• About this task:
Given the listing below, write out exactly the lines starting with the line that has "Summit.BirchSwinnertonDyer.Rank1Residual.X11b.CongruenceLimit" and going on through the line that has "hypothesis is asked", both kept.

• Task input:

************

import Summits.BirchSwinnertonDyer.BirchSwinnertonDyer.Theorems.AdditiveRankOneBSDpRowKernels
import HarnessLib

/-!
# Row-local rank-one kernels at an additive prime with the TWIST hypotheses asked only at Heegner fields of ODD discriminant
# `d_K < −4` (so that consumers can transport the local class of `E` at `p` to the twist `E^{(d_K)}`)

Prover seat `bsd-potss-kmc`, gen 20 (cell `bsd-potss`; K9 19200 `WildRankOne` / KT 19984 `TameRankOne`), 2026-08-27. HONEST FRAMING:
CONDITIONAL on every displayed hypothesis; 0 definitions, 0 named facts, 0 `sorry`; closes nothing; BSD_p for no curve.

Variants of gen 20's `missingLowerBoundAt_of_indexLower_of_twistUpper_row` / `bsdp_of_indexHalves_of_twistHalves_row`
(`Theorems/AdditiveRankOneHalvesOfFlatInclusions.lean`) in which the hypotheses on the rank-zero twist `Wd ≅ E^{(d_K)}` carry the
extra binders `Odd d_K`, `d_K < −4`: the proofs choose a Friedberg–Hoffstein field with `2` and `3` split anyway, and the tree's
class transport along a Heegner twist (`classO6_twist_of_heegner`, `conductorExponent_eq_of_model_twist_of_not_dvd`) needs
`d_K ≡ 1 (mod 4)`. With these, K9's r = 0 halves (`WildLowerHalfRankZero`, U₀) feed the twist hypotheses BY NAME.

References: [GrossZagier1986] I.(6.3), Thm. I.7.3; [JetchevSkinnerWan2017] §7.4.1; [FriedbergHoffstein1995] Thm. B; [Miller2011LMS] Def. 1.1.
-/

noncomputable section

open scoped Classical

set_option linter.dupNamespace false
set_option autoImplicit false

namespace Summit.BirchSwinnertonDyer.BirchSwinnertonDyer.Theorems.UniversalToricDescentWaldspurgerFlat

open WeierstrassCurve NumberField IsDedekindDomain Field PowerSeries
  Literature.NumberTheory.EllipticCurves
  Literature.NumberTheory.EllipticCurves.ModularForms
  Literature.NumberTheory.EllipticCurves.Rank1Residual
  Literature.NumberTheory.EllipticCurves.Rank1Residual.Typed
  Literature.NumberTheory.EllipticCurves.KrizLi2019
  Literature.NumberTheory.GaloisRepresentations
  Summit.BirchSwinnertonDyer.Rank1Residual
  Summit.BirchSwinnertonDyer.Rank1Residual.Additive
  Summit.BirchSwinnertonDyer.Rank1Residual.X11b
  Summit.BirchSwinnertonDyer.Rank1Residual.X11b.AcSelmer
  Summit.BirchSwinnertonDyer.Rank1Residual.X11b.Halves
  Summit.BirchSwinnertonDyer.Rank1Residual.X11b.CongruenceLimit
  Summit.BirchSwinnertonDyer.BirchSwinnertonDyer.Theses.UniversalToricDescent

/-- **The r = 1 LOWER half from STEP L and the twists' r = 0 UPPER half — ROW-LOCAL, any odd additive `p`; the twist
hypothesis is asked only at Heegner fields with `d_K` ODD and `d_K < −4` (the Friedberg–Hoffstein field the proof uses), so that a
consumer can transport the local class of `E` to `E^{(d_K)}` (`classO6_twist_of_heegner` needs `d_K ≡ 1 (mod 4)`).** For one
globally minimal `W` additive at the odd `p` with `r_an = 1`: IF at every Heegner datum of `W` over an imaginary quadratic
Heegner field with `d_K` odd, `d_K < −4`, `L(E^{(d_K)},1) ≠ 0`, `P` the non-torsion Heegner point,
`IndexLowerBoundLeAt W p K P (v_p c)` holds, and every globally minimal model `Wd` of such a twist satisfies
`MissingUpperBoundAt Wd p`, THEN `MissingLowerBoundAt W p` (parity, Friedberg–Hoffstein with `2`, `3` split, Gross–Zagier
non-torsion, kmc g17's `jointLowerBoundAt_of_stepL_manin`, then `missingLowerBoundAt_of_joint_of_upper`). CONDITIONAL.
[cite: GrossZagier1986, I.(6.3) and Thm. I.7.3] [cite: JetchevSkinnerWan2017, §7.4.1 (arXiv:1512.06894 p. 30)]
[cite: FriedbergHoffstein1995, Thm. B] [cite: Miller2011LMS, Def. 1.1 (arXiv:1010.2431 p. 3)] -/
theorem missingLowerBoundAt_of_indexLower_of_twistUpperOdd_row (p : ℕ) [Fact p.Prime] (hp2 : p ≠ 2) (hF : ToricPublishedInputs)
    (W : WeierstrassCurve ℚ) [W.IsElliptic] [W.IsGloballyMinimal] (haddv : Addv W p) (hr : W.analyticRank = 1)
    (hLoI : ∀ (N : ℕ) [NeZero N] (K : Type) [Field K] [NumberField K] (Dt : ModularParametrizationData W N)
      (H : HeegnerDatum N (NumberField.discr K)) (ι : K →+* ℂ) (P : (W.baseChange K).toAffine.Point),
      W.conductorNorm ℤ = N → IsImaginaryQuadratic K → SatisfiesHeegnerHypothesis N K → Odd (NumberField.discr K) →
      NumberField.discr K < -4 → (W.quadraticTwist (NumberField.discr K : ℚ)).entireLFunction 1 ≠ 0 →
      WeierstrassCurve.Affine.Point.map ι.toRatAlgHom P = heegnerPointComplex Dt H → ¬ IsOfFinAddOrder P →
      SchneiderFree.IndexLowerBoundLeAt W p K P (padicValNat p Dt.c.natAbs))
    (hTwUp : ∀ (N : ℕ) [NeZero N] (K : Type) [Field K] [NumberField K]
      (Wd : WeierstrassCurve ℚ) [Wd.IsElliptic] [Wd.IsGloballyMinimal],
      W.conductorNorm ℤ = N → IsImaginaryQuadratic K → SatisfiesHeegnerHypothesis N K → Odd (NumberField.discr K) →
      NumberField.discr K < -4 → (∃ C : VariableChange ℚ, C • W.quadraticTwist (NumberField.discr K : ℚ) = Wd) →
      (W.quadraticTwist (NumberField.discr K : ℚ)).entireLFunction 1 ≠ 0 → MissingUpperBoundAt Wd p) :
    MissingLowerBoundAt W p := by
  have hp : p.Prime := Fact.out
  obtain ⟨hGZ, hKo, hGZK, hmod, hmodP, -, hGZ73, hFH, hpar, hHP⟩ := hF
  haveI hN0 : NeZero (W.conductorNorm ℤ) := ⟨W.conductorNorm_pos_holds.ne'⟩
  have hw : W.rootNumber = -1 := by
    rcases W.rootNumber_eq_one_or with h | h
    · exfalso
      have heven : Even W.analyticRank := (hpar W).mpr h
      rw [hr] at heven
      exact Nat.not_even_one heven
    · exact h
  obtain ⟨K, _, _, hK, -, hHN, hH6, hLt⟩ := hFH W hw 6 (by norm_num) 0
  have hodd : Odd (NumberField.discr K) := by
    have h8 := Literature.SatisfiesHeegnerHypothesis.discr_emod_eight hK.1 hH6 (by norm_num : (2 : ℕ) ∣ 6)
    rw [Int.odd_iff]; omega
  have hd4 : NumberField.discr K < -4 :=
    discr_lt_neg_four_of_three_split hK (hH6 3 Nat.prime_three (by norm_num : (3 : ℕ) ∣ 6))
  have hwK : ¬ p ∣ Units.torsionOrder K := by
    rw [Literature.NumberTheory.QuadraticFields.Quadratic.torsionOrder_eq_two_of_discr_lt_neg_four hK.1 hd4]
    intro h
    exact hp2 ((Nat.prime_dvd_prime_iff_eq hp Nat.prime_two).mp h)
  have hpN : p ∣ W.conductorNorm ℤ :=
    (W.dvd_conductorNorm_iff_not_hasGoodReductionAtPrime p).mpr (not_good_of_addv W p haddv)
  obtain ⟨P, Dt, H, ι, hP⟩ := hHP W K hK hHN
  have hL0 : W.entireLFunction 1 = 0 := entireLFunction_one_eq_zero_of_analyticRank_eq_one hr
  obtain ⟨-, hderiv⟩ := leadingLCoeff_eq_deriv_of_analyticRank_eq_one hr
  have hLK : LDerivEK W K ≠ 0 := by
    rw [lDerivEK_eq_deriv_mul W K hmod hL0]; exact mul_ne_zero hderiv hLt
  have hnt : ¬ IsOfFinAddOrder P :=
    (lDerivEK_ne_zero_iff_not_isOfFinAddOrder W (W.conductorNorm ℤ) K (hGZ _ W K) hK hHN
      ⟨Dt, H, ι, hP⟩).mp hLK
  have hlo : SchneiderFree.IndexLowerBoundLeAt W p K P (padicValNat p Dt.c.natAbs) :=
    hLoI (W.conductorNorm ℤ) K Dt H ι P rfl hK hHN hodd hd4 hLt hP hnt
  have hD0 : (NumberField.discr K : ℚ) ≠ 0 := by exact_mod_cast NumberField.discr_ne_zero K
  haveI : (W.quadraticTwist (NumberField.discr K : ℚ)).IsElliptic := W.isElliptic_quadraticTwist hD0
  obtain ⟨Cd, hCd⟩ := hasGlobalMinimalModel_rat_holds (W.quadraticTwist (NumberField.discr K : ℚ))
  haveI : (Cd • W.quadraticTwist (NumberField.discr K : ℚ)).IsGloballyMinimal := hCd
  have hdup : MissingUpperBoundAt (Cd • W.quadraticTwist (NumberField.discr K : ℚ)) p :=
    hTwUp (W.conductorNorm ℤ) K (Cd • W.quadraticTwist (NumberField.discr K : ℚ)) rfl hK hHN hodd hd4 ⟨Cd, rfl⟩ hLt
  exact missingLowerBoundAt_of_joint_of_upper
    (SchneiderFree.Exact.jointLowerBoundAt_of_stepL_manin hGZ hKo hGZK hmod hGZ73 W p (W.conductorNorm ℤ) K Dt H ι P
      (Cd • W.quadraticTwist (NumberField.discr K : ℚ)) hr rfl hpN hK hodd hwK hHN hLt hP ⟨Cd, rfl⟩ hp2 hlo) hdup

/-- **`BSD_p` in analytic rank one at ANY odd additive prime from the two INDEX SOCKETS and the two HALVES of the
rank-zero twist — ROW-LOCAL, twist hypotheses asked only at Heegner fields with `d_K` ODD, `d_K < −4`** (the halves form of `bsdp_of_indexHalves_of_twist_row`: the partner enters through
`MissingLowerBoundAt Wd p` and `MissingUpperBoundAt Wd p` separately, so that a planner can feed the r = 0 lower half
(research) and the r = 0 upper half (often print: Kato's bound) from different sources). Terminal step kmc g17's
`SchneiderFree.Exact.bsdp_of_exactIndexManin_of_partner_halves`. CONDITIONAL; closes nothing.
[cite: GrossZagier1986, I.(6.3) and Thm. I.7.3] [cite: JetchevSkinnerWan2017, §7.4.1 (arXiv:1512.06894 p. 30)]
[cite: FriedbergHoffstein1995, Thm. B] -/
theorem bsdp_of_indexHalves_of_twistHalvesOdd_row (p : ℕ) [Fact p.Prime] (hp2 : p ≠ 2) (hF : ToricPublishedInputs)
    (W : WeierstrassCurve ℚ) [W.IsElliptic] [W.IsGloballyMinimal] (haddv : Addv W p) (hr : W.analyticRank = 1)
    (hLoI : ∀ (N : ℕ) [NeZero N] (K : Type) [Field K] [NumberField K] (Dt : ModularParametrizationData W N)
      (H : HeegnerDatum N (NumberField.discr K)) (ι : K →+* ℂ) (P : (W.baseChange K).toAffine.Point),
      W.conductorNorm ℤ = N → IsImaginaryQuadratic K → SatisfiesHeegnerHypothesis N K → Odd (NumberField.discr K) →
      NumberField.discr K < -4 → (W.quadraticTwist (NumberField.discr K : ℚ)).entireLFunction 1 ≠ 0 →
      WeierstrassCurve.Affine.Point.map ι.toRatAlgHom P = heegnerPointComplex Dt H → ¬ IsOfFinAddOrder P →
      SchneiderFree.IndexLowerBoundLeAt W p K P (padicValNat p Dt.c.natAbs))
    (hUpI : ∀ (N : ℕ) [NeZero N] (K : Type) [Field K] [NumberField K] (Dt : ModularParametrizationData W N)
      (H : HeegnerDatum N (NumberField.discr K)) (ι : K →+* ℂ) (P : (W.baseChange K).toAffine.Point),
      W.conductorNorm ℤ = N → IsImaginaryQuadratic K → SatisfiesHeegnerHypothesis N K → Odd (NumberField.discr K) →
      NumberField.discr K < -4 → (W.quadraticTwist (NumberField.discr K : ℚ)).entireLFunction 1 ≠ 0 →
      WeierstrassCurve.Affine.Point.map ι.toRatAlgHom P = heegnerPointComplex Dt H → ¬ IsOfFinAddOrder P →
      SchneiderFree.Upper.IndexUpperBoundLeAt W p K P (padicValNat p Dt.c.natAbs))
    (hTwLo : ∀ (N : ℕ) [NeZero N] (K : Type) [Field K] [NumberField K]
      (Wd : WeierstrassCurve ℚ) [Wd.IsElliptic] [Wd.IsGloballyMinimal],
      W.conductorNorm ℤ = N → IsImaginaryQuadratic K → SatisfiesHeegnerHypothesis N K → Odd (NumberField.discr K) →
      NumberField.discr K < -4 → (∃ C : VariableChange ℚ, C • W.quadraticTwist (NumberField.discr K : ℚ) = Wd) →
      (W.quadraticTwist (NumberField.discr K : ℚ)).entireLFunction 1 ≠ 0 → MissingLowerBoundAt Wd p)
    (hTwUp : ∀ (N : ℕ) [NeZero N] (K : Type) [Field K] [NumberField K]
      (Wd : WeierstrassCurve ℚ) [Wd.IsElliptic] [Wd.IsGloballyMinimal],
      W.conductorNorm ℤ = N → IsImaginaryQuadratic K → SatisfiesHeegnerHypothesis N K → Odd (NumberField.discr K) →
      NumberField.discr K < -4 → (∃ C : VariableChange ℚ, C • W.quadraticTwist (NumberField.discr K : ℚ) = Wd) →
      (W.quadraticTwist (NumberField.discr K : ℚ)).entireLFunction 1 ≠ 0 → MissingUpperBoundAt Wd p) :
    BSDp W p := by
  have hp : p.Prime := Fact.out
  obtain ⟨hGZ, hKo, hGZK, hmod, hmodP, -, hGZ73, hFH, hpar, hHP⟩ := hF
  haveI hN0 : NeZero (W.conductorNorm ℤ) := ⟨W.conductorNorm_pos_holds.ne'⟩
  have hw : W.rootNumber = -1 := by
    rcases W.rootNumber_eq_one_or with h | h
    · exfalso
      have heven : Even W.analyticRank := (hpar W).mpr h
      rw [hr] at heven
      exact Nat.not_even_one heven
    · exact h
  obtain ⟨K, _, _, hK, -, hHN, hH6, hLt⟩ := hFH W hw 6 (by norm_num) 0
  have hodd : Odd (NumberField.discr K) := by
    have h8 := Literature.SatisfiesHeegnerHypothesis.discr_emod_eight hK.1 hH6 (by norm_num : (2 : ℕ) ∣ 6)
    rw [Int.odd_iff]; omega
  have hd4 : NumberField.discr K < -4 :=
    discr_lt_neg_four_of_three_split hK (hH6 3 Nat.prime_three (by norm_num : (3 : ℕ) ∣ 6))
  have hwK : ¬ p ∣ Units.torsionOrder K := by
    rw [Literature.NumberTheory.QuadraticFields.Quadratic.torsionOrder_eq_two_of_discr_lt_neg_four hK.1 hd4]
    intro h
    exact hp2 ((Nat.prime_dvd_prime_iff_eq hp Nat.prime_two).mp h)
  have hpN : p ∣ W.conductorNorm ℤ :=
    (W.dvd_conductorNorm_iff_not_hasGoodReductionAtPrime p).mpr (not_good_of_addv W p haddv)
  obtain ⟨P, Dt, H, ι, hP⟩ := hHP W K hK hHN
  have hL0 : W.entireLFunction 1 = 0 := entireLFunction_one_eq_zero_of_analyticRank_eq_one hr
  obtain ⟨-, hderiv⟩ := leadingLCoeff_eq_deriv_of_analyticRank_eq_one hr
  have hLK : LDerivEK W K ≠ 0 := by
    rw [lDerivEK_eq_deriv_mul W K hmod hL0]; exact mul_ne_zero hderiv hLt
  have hnt : ¬ IsOfFinAddOrder P :=
    (lDerivEK_ne_zero_iff_not_isOfFinAddOrder W (W.conductorNorm ℤ) K (hGZ _ W K) hK hHN
      ⟨Dt, H, ι, hP⟩).mp hLK
  have hlo : SchneiderFree.IndexLowerBoundLeAt W p K P (padicValNat p Dt.c.natAbs) :=
    hLoI (W.conductorNorm ℤ) K Dt H ι P rfl hK hHN hodd hd4 hLt hP hnt
  have hupI : SchneiderFree.Upper.IndexUpperBoundLeAt W p K P (padicValNat p Dt.c.natAbs) :=
    hUpI (W.conductorNorm ℤ) K Dt H ι P rfl hK hHN hodd hd4 hLt hP hnt
  have hD0 : (NumberField.discr K : ℚ) ≠ 0 := by exact_mod_cast NumberField.discr_ne_zero K
  haveI : (W.quadraticTwist (NumberField.discr K : ℚ)).IsElliptic := W.isElliptic_quadraticTwist hD0
  obtain ⟨Cd, hCd⟩ := hasGlobalMinimalModel_rat_holds (W.quadraticTwist (NumberField.discr K : ℚ))
  haveI : (Cd • W.quadraticTwist (NumberField.discr K : ℚ)).IsGloballyMinimal := hCd
  have hdlo : MissingLowerBoundAt (Cd • W.quadraticTwist (NumberField.discr K : ℚ)) p :=
    hTwLo (W.conductorNorm ℤ) K (Cd • W.quadraticTwist (NumberField.discr K : ℚ)) rfl hK hHN hodd hd4 ⟨Cd, rfl⟩ hLt
  have hdup : MissingUpperBoundAt (Cd • W.quadraticTwist (NumberField.discr K : ℚ)) p :=
    hTwUp (W.conductorNorm ℤ) K (Cd • W.quadraticTwist (NumberField.discr K : ℚ)) rfl hK hHN hodd hd4 ⟨Cd, rfl⟩ hLt
  exact SchneiderFree.Exact.bsdp_of_exactIndexManin_of_partner_halves hGZ hKo hGZK hmod hGZ73 W p (W.conductorNorm ℤ) K
    Dt H ι P (Cd • W.quadraticTwist (NumberField.discr K : ℚ)) hr rfl hpN hK hodd hwK hHN hLt hP ⟨Cd, rfl⟩ hp2 hlo hupI
    hdlo hdup

end Summit.BirchSwinnertonDyer.BirchSwinnertonDyer.Theorems.UniversalToricDescentWaldspurgerFlat

end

************

• Exercise answer:
  Summit.BirchSwinnertonDyer.Rank1Residual.X11b.CongruenceLimit
  Summit.BirchSwinnertonDyer.BirchSwinnertonDyer.Theses.UniversalToricDescent

/-- **The r = 1 LOWER half from STEP L and the twists' r = 0 UPPER half — ROW-LOCAL, any odd additive `p`; the twist
hypothesis is asked only at Heegner fields with `d_K` ODD and `d_K < −4` (the Friedberg–Hoffstein field the proof uses), so that a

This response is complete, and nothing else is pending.